■ **Assignment**
Return all records exactly. Nothing may be added.

■ **Source material**
import Summits.QuantumAdvantage.QuantumAdvantage.Theorems.CubicForrelationNearExactIsExactTwelveLevelSixPrep

/-!
# Crux `CubicForrelation.NearExactIsExact` (stmt-QuantumAdvantage-14043) — n = 12, INSIDE the open window: a level-`≥ 6` side with
  `Φ ≥ 953/1024` is exact (no exceptional value)

Certificate seat `b2b-cforr-cert` (gen 13).  HONEST FRAMING: a kernel-checked THEOREM (standard axioms) about cubic Boolean pairs on 12 bits,
strictly inside the open window; the level-`≥ 6` branch of "`Φ ≥ 953/1024 ⇒ Φ = 1` on 12 bits" (`…TwelveWindow953.lean`).  NOT summit progress.

THEOREM `tw6_levelSix_window_all`: cubic `f, g : 𝔽₂¹² → 𝔽₂`, `W_g = 64·u''`, `Φ(f,g) ≥ 953/1024` ⇒ `Φ(f,g) = 1`.  It supersedes
`tw6_levelSix_window` (same file family), which excluded the value `477/512 = 954/1024` by hypothesis.

Proof: identical to `tw6_levelSix_window` up to "`λ` is even on the 9-flat `Z`" (`e = u'' − s = σ + 4λ` on `Z`, `e = 0` off `Z`,
`σ = ±1 ≡ e (mod 4)`, `h = [σ = −1]` quadratic along `Z` by `fr_hsd`, 4-flat sums `≡ 4·Pf (mod 8)` by `ws_sum4_mod8`, covering + Reed–Muller on
the abstract flat).  New ending — the ENGINE: with `λ` even, (H4) for `e` is (H4) for `σ`, so `fl1_flat_l1` gives `Σ_y |W_{σ·1_Z}(y)| ≤ 2¹³`
and `fl1_pairing` turns it into `Σ_{Z} σu'' ≤ 128`; but `Σ_x u''s = (8192 − Σe²)/2 ≥ 3812`, `u''s = 1` off `Z`, so `Σ_Z u''s ≥ 228`, and
pointwise `σu'' = u''s + 4λ(σ − s)`, `12λ(σ − s) + (e² − 1) ≥ 0` (`tw6_pt_ineq`), whence `Σ_Z σu'' ≥ 228 − 18 > 128`.  Below `953/1024`
the off-flat residual and odd-`λ` 6-flats become affordable; nothing here is uniform in `n`.

References: Ax (1964) / McEliece (1972); Hou (1998); MacWilliams–Sloane (1977) Ch. 13–15; Carlet (2021) §5.2; O'Donnell (2014) §3.3.
-/

set_option linter.dupNamespace false -- D-0017: single-problem summit ⇒ `QuantumAdvantage.QuantumAdvantage` by design

noncomputable section

namespace Summit.QuantumAdvantage.QuantumAdvantage.Theorems.CubicForrelation.NearExactIsExact

open Finset
open Literature.Computability.QuantumComplexity
open Literature.Computability.QuantumComplexity.BuzetChailloux (bxor zeroVec bxor_bxor_cancel_left bxor_zeroVec zeroVec_bxor bxor_comm
  bxor_self)
open Literature.Computability.QuantumComplexity.DerivativeWalsh (W)

/-! ### A pointwise inequality -/

/-- For `σ, s = ±1` and an even `λ = k + k`: `12·λ(σ − s) + ((σ + 4λ)² − 1) ≥ 0`. [this work] -/
theorem tw6_pt_ineq (σ s k : ℤ) (hσ : σ = 1 ∨ σ = -1) (hs : s = 1 ∨ s = -1) :
    0 ≤ 12 * ((k + k) * (σ - s)) + ((σ + 4 * (k + k)) ^ 2 - 1) := by
  have key : 12 * ((k + k) * (σ - s)) + ((σ + 4 * (k + k)) ^ 2 - 1) = 8 * k * (8 * k + 5 * σ - 3 * s) + (σ ^ 2 - 1) := by ring
  have hσ2 : σ ^ 2 = 1 := by rcases hσ with rfl | rfl <;> norm_num
  rw [key, hσ2, sub_self, add_zero]
  rcases lt_trichotomy k 0 with hk | rfl | hk
  · have h2 : 8 * k + 5 * σ - 3 * s ≤ 0 := by rcases hσ with rfl | rfl <;> rcases hs with rfl | rfl <;> omega
    nlinarith [mul_nonneg (show (0 : ℤ) ≤ -k by omega) (show (0 : ℤ) ≤ -(8 * k + 5 * σ - 3 * s) by omega)]
  · norm_num
  · have h2 : 0 ≤ 8 * k + 5 * σ - 3 * s := by rcases hσ with rfl | rfl <;> rcases hs with rfl | rfl <;> omega
    nlinarith [mul_nonneg (show (0 : ℤ) ≤ k by omega) h2]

■ **Response for this exercise**
import Summits.QuantumAdvantage.QuantumAdvantage.Theorems.CubicForrelationNearExactIsExactTwelveLevelSixPrep

/-!
# Crux `CubicForrelation.NearExactIsExact` (stmt-QuantumAdvantage-14043) — n = 12, INSIDE the open window: a level-`≥ 6` side with
  `Φ ≥ 953/1024` is exact (no exceptional value)

Certificate seat `b2b-cforr-cert` (gen 13).  HONEST FRAMING: a kernel-checked THEOREM (standard axioms) about cubic Boolean pairs on 12 bits,
strictly inside the open window; the level-`≥ 6` branch of "`Φ ≥ 953/1024 ⇒ Φ = 1` on 12 bits" (`…TwelveWindow953.lean`).  NOT summit progress.

THEOREM `tw6_levelSix_window_all`: cubic `f, g : 𝔽₂¹² → 𝔽₂`, `W_g = 64·u''`, `Φ(f,g) ≥ 953/1024` ⇒ `Φ(f,g) = 1`.  It supersedes
`tw6_levelSix_window` (same file family), which excluded the value `477/512 = 954/1024` by hypothesis.

Proof: identical to `tw6_levelSix_window` up to "`λ` is even on the 9-flat `Z`" (`e = u'' − s = σ + 4λ` on `Z`, `e = 0` off `Z`,
`σ = ±1 ≡ e (mod 4)`, `h = [σ = −1]` quadratic along `Z` by `fr_hsd`, 4-flat sums `≡ 4·Pf (mod 8)` by `ws_sum4_mod8`, covering + Reed–Muller on
the abstract flat).  New ending — the ENGINE: with `λ` even, (H4) for `e` is (H4) for `σ`, so `fl1_flat_l1` gives `Σ_y |W_{σ·1_Z}(y)| ≤ 2¹³`
and `fl1_pairing` turns it into `Σ_{Z} σu'' ≤ 128`; but `Σ_x u''s = (8192 − Σe²)/2 ≥ 3812`, `u''s = 1` off `Z`, so `Σ_Z u''s ≥ 228`, and
pointwise `σu'' = u''s + 4λ(σ − s)`, `12λ(σ − s) + (e² − 1) ≥ 0` (`tw6_pt_ineq`), whence `Σ_Z σu'' ≥ 228 − 18 > 128`.  Below `953/1024`
the off-flat residual and odd-`λ` 6-flats become affordable; nothing here is uniform in `n`.

References: Ax (1964) / McEliece (1972); Hou (1998); MacWilliams–Sloane (1977) Ch. 13–15; Carlet (2021) §5.2; O'Donnell (2014) §3.3.
-/

set_option linter.dupNamespace false -- D-0017: single-problem summit ⇒ `QuantumAdvantage.QuantumAdvantage` by design

noncomputable section

namespace Summit.QuantumAdvantage.QuantumAdvantage.Theorems.CubicForrelation.NearExactIsExact

open Finset
open Literature.Computability.QuantumComplexity
open Literature.Computability.QuantumComplexity.BuzetChailloux (bxor zeroVec bxor_bxor_cancel_left bxor_zeroVec zeroVec_bxor bxor_comm
  bxor_self)
open Literature.Computability.QuantumComplexity.DerivativeWalsh (W)

/-! ### A pointwise inequality -/

/-- For `σ, s = ±1` and an even `λ = k + k`: `12·λ(σ − s) + ((σ + 4λ)² − 1) ≥ 0`. [this work] -/
theorem tw6_pt_ineq (σ s k : ℤ) (hσ : σ = 1 ∨ σ = -1) (hs : s = 1 ∨ s = -1) :
    0 ≤ 12 * ((k + k) * (σ - s)) + ((σ + 4 * (k + k)) ^ 2 - 1) := by
  have key : 12 * ((k + k) * (σ - s)) + ((σ + 4 * (k + k)) ^ 2 - 1) = 8 * k * (8 * k + 5 * σ - 3 * s) + (σ ^ 2 - 1) := by ring
  have hσ2 : σ ^ 2 = 1 := by rcases hσ with rfl | rfl <;> norm_num
  rw [key, hσ2, sub_self, add_zero]
  rcases lt_trichotomy k 0 with hk | rfl | hk
  · have h2 : 8 * k + 5 * σ - 3 * s ≤ 0 := by rcases hσ with rfl | rfl <;> rcases hs with rfl | rfl <;> omega
    nlinarith [mul_nonneg (show (0 : ℤ) ≤ -k by omega) (show (0 : ℤ) ≤ -(8 * k + 5 * σ - 3 * s) by omega)]
  · norm_num
  · have h2 : 0 ≤ 8 * k + 5 * σ - 3 * s := by rcases hσ with rfl | rfl <;> rcases hs with rfl | rfl <;> omega
    nlinarith [mul_nonneg (show (0 : ℤ) ≤ k by omega) h2]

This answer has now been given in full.